Exercise requirements:
Give again, word for word, each line below starting at the one that contains "structure IsSquareShoulderTrajectory (G" and ending at the one that contains "pos_continuous : ∀".

BEGIN Dataset content

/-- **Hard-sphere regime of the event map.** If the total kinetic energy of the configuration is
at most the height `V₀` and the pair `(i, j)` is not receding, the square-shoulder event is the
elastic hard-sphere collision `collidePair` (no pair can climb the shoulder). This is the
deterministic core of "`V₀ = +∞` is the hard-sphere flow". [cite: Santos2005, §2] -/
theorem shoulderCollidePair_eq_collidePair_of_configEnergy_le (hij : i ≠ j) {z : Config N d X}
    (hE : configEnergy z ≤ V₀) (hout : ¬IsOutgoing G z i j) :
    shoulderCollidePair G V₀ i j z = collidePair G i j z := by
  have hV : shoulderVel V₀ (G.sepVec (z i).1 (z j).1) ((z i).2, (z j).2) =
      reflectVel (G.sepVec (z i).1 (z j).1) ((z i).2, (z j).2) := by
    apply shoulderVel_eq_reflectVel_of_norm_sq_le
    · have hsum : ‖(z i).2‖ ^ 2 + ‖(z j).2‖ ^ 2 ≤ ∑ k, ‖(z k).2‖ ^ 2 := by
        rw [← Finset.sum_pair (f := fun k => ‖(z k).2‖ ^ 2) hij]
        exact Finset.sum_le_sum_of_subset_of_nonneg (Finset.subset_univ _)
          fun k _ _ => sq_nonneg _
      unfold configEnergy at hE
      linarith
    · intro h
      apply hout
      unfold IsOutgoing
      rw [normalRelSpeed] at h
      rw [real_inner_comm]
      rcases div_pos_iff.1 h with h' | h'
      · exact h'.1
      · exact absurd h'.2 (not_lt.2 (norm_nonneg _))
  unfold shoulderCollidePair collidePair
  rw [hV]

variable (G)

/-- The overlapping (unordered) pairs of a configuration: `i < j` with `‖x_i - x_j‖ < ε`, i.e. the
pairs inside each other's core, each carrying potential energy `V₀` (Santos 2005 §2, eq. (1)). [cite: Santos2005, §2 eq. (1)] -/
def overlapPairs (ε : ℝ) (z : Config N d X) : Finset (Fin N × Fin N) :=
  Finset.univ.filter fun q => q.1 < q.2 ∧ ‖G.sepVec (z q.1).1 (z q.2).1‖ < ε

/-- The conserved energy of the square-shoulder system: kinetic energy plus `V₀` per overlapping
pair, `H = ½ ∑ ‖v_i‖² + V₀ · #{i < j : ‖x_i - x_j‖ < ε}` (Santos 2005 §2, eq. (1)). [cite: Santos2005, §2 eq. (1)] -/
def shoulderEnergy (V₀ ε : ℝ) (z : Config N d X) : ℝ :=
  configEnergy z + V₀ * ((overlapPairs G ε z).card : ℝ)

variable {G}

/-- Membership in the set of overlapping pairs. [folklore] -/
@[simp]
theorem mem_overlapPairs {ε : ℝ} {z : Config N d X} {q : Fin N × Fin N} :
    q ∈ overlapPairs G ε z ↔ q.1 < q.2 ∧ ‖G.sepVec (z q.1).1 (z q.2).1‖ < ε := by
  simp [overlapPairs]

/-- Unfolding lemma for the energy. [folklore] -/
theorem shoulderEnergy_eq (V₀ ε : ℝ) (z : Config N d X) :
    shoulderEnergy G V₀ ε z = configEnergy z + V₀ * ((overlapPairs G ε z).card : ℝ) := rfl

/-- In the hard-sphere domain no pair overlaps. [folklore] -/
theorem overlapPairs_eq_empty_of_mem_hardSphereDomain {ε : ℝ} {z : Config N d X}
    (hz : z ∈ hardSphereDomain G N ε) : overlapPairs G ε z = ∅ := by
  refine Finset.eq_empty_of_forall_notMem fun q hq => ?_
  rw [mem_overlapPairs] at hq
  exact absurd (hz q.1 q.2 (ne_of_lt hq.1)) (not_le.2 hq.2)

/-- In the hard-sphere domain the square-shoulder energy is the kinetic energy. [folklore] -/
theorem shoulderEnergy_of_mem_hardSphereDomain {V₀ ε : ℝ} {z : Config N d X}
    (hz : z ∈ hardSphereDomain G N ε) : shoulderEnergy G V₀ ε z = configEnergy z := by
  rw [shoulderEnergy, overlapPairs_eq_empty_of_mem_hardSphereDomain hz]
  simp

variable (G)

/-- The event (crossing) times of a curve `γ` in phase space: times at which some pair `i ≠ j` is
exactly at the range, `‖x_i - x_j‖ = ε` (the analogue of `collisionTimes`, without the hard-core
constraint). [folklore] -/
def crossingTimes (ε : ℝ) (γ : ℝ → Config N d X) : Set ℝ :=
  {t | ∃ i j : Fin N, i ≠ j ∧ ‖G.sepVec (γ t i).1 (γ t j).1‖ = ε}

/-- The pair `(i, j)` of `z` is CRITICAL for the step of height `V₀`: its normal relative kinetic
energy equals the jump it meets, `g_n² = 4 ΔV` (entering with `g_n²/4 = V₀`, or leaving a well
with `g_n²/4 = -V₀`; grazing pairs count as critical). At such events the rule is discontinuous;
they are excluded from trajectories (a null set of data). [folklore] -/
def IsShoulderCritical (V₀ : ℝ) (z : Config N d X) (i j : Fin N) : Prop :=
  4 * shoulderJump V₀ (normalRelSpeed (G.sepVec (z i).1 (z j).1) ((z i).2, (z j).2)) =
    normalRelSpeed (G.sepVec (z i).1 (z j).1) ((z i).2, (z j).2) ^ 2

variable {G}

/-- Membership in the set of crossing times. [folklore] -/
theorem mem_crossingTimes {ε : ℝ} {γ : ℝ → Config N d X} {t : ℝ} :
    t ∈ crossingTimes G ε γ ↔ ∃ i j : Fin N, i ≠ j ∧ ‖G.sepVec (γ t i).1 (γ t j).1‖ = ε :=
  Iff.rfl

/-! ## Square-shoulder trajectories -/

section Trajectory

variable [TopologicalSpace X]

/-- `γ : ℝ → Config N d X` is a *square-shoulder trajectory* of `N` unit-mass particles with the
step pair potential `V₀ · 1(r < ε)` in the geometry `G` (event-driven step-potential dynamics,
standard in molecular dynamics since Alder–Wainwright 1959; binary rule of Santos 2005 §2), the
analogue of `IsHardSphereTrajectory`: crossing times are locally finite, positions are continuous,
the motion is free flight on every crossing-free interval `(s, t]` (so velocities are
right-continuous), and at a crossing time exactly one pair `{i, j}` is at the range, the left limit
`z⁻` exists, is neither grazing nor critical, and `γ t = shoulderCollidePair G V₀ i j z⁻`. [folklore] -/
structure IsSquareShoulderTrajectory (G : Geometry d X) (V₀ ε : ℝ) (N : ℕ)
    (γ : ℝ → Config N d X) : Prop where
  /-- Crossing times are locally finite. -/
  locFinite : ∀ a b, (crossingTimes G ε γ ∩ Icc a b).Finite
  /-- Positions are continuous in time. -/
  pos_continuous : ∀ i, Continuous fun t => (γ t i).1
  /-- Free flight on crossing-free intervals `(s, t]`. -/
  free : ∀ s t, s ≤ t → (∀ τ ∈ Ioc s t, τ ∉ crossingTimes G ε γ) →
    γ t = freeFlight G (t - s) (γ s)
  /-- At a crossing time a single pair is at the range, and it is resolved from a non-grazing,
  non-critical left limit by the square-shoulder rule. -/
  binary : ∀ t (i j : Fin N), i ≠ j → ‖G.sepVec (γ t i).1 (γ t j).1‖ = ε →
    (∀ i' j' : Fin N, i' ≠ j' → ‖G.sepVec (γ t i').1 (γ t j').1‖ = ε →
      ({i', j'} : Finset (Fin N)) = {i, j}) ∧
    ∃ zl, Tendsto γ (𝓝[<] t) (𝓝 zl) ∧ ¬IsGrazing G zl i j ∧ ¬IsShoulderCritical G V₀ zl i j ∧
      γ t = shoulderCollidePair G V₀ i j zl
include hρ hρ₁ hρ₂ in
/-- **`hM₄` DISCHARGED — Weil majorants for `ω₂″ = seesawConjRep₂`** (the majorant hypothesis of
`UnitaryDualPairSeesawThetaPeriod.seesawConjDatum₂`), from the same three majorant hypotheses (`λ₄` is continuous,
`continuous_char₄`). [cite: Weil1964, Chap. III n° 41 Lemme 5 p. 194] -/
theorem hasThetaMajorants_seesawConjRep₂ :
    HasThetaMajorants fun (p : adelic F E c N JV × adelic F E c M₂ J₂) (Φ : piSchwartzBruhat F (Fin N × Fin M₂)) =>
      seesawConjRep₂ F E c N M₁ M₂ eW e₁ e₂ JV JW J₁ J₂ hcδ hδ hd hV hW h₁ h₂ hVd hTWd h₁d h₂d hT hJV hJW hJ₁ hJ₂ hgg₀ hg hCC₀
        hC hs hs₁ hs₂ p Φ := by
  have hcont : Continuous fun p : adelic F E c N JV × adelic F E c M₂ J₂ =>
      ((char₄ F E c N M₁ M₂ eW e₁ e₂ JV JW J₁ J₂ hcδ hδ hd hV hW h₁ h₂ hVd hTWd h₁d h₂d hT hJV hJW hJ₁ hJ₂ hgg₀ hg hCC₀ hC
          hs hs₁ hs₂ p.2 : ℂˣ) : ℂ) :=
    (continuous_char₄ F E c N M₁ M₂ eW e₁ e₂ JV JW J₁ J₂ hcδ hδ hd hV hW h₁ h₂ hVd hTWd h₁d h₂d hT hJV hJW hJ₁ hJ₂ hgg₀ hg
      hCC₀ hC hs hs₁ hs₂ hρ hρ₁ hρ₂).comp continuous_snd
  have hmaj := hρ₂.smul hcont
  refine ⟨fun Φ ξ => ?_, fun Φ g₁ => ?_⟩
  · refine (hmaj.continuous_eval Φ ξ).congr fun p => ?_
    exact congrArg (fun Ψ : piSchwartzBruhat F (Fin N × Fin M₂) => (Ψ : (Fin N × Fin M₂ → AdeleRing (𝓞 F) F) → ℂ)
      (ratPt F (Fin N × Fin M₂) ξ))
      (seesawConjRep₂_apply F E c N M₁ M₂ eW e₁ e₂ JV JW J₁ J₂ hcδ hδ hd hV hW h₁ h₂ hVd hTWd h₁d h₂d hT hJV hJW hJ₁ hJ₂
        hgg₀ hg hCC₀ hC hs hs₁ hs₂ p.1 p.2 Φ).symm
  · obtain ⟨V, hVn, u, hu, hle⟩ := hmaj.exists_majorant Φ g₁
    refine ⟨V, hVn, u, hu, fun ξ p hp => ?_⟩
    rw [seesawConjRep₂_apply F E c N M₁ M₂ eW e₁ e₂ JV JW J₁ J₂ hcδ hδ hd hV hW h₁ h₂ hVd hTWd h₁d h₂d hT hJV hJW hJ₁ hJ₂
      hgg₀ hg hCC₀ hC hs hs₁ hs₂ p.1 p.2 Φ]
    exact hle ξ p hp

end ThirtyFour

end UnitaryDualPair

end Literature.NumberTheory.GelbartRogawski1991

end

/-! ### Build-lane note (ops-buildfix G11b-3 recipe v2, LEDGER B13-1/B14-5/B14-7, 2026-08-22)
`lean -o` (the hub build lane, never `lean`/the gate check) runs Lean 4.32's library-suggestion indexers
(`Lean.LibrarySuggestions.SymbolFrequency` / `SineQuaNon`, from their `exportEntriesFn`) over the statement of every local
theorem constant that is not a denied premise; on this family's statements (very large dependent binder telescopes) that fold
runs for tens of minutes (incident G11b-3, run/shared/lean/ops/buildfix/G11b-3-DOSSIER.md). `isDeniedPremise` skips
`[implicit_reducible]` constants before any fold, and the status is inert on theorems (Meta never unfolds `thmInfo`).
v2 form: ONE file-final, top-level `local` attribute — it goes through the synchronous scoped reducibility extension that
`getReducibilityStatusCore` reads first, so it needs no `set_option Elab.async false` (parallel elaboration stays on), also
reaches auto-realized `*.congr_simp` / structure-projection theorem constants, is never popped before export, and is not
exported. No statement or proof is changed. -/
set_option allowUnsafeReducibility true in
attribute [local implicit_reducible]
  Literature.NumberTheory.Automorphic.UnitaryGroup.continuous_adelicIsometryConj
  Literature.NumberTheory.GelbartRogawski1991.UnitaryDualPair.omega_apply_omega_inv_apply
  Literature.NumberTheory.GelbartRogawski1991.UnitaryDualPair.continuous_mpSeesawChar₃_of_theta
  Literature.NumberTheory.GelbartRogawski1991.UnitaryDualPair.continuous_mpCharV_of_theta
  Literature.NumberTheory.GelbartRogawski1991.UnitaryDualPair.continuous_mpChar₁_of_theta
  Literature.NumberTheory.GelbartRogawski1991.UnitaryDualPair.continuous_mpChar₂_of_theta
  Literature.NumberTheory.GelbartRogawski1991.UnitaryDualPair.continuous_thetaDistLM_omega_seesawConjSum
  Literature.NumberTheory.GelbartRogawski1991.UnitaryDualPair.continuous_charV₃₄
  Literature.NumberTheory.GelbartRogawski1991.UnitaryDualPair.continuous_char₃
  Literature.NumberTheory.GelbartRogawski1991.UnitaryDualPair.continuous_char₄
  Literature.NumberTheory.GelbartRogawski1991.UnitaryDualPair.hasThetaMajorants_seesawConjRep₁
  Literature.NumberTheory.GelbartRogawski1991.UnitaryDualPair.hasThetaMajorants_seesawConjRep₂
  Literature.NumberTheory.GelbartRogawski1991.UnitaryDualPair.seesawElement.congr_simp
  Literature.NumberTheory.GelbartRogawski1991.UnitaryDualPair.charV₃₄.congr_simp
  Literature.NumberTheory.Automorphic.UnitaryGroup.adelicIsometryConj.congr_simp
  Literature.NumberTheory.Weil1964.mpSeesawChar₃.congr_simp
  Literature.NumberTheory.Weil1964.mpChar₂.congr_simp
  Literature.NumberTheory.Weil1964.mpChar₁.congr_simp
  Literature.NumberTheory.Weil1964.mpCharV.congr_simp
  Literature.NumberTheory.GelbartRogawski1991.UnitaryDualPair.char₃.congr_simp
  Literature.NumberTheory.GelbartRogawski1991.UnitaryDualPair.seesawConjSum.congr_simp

END Dataset content

Response area:
structure IsSquareShoulderTrajectory (G : Geometry d X) (V₀ ε : ℝ) (N : ℕ)
    (γ : ℝ → Config N d X) : Prop where
  /-- Crossing times are locally finite. -/
  locFinite : ∀ a b, (crossingTimes G ε γ ∩ Icc a b).Finite
  /-- Positions are continuous in time. -/
  pos_continuous : ∀ i, Continuous fun t => (γ t i).1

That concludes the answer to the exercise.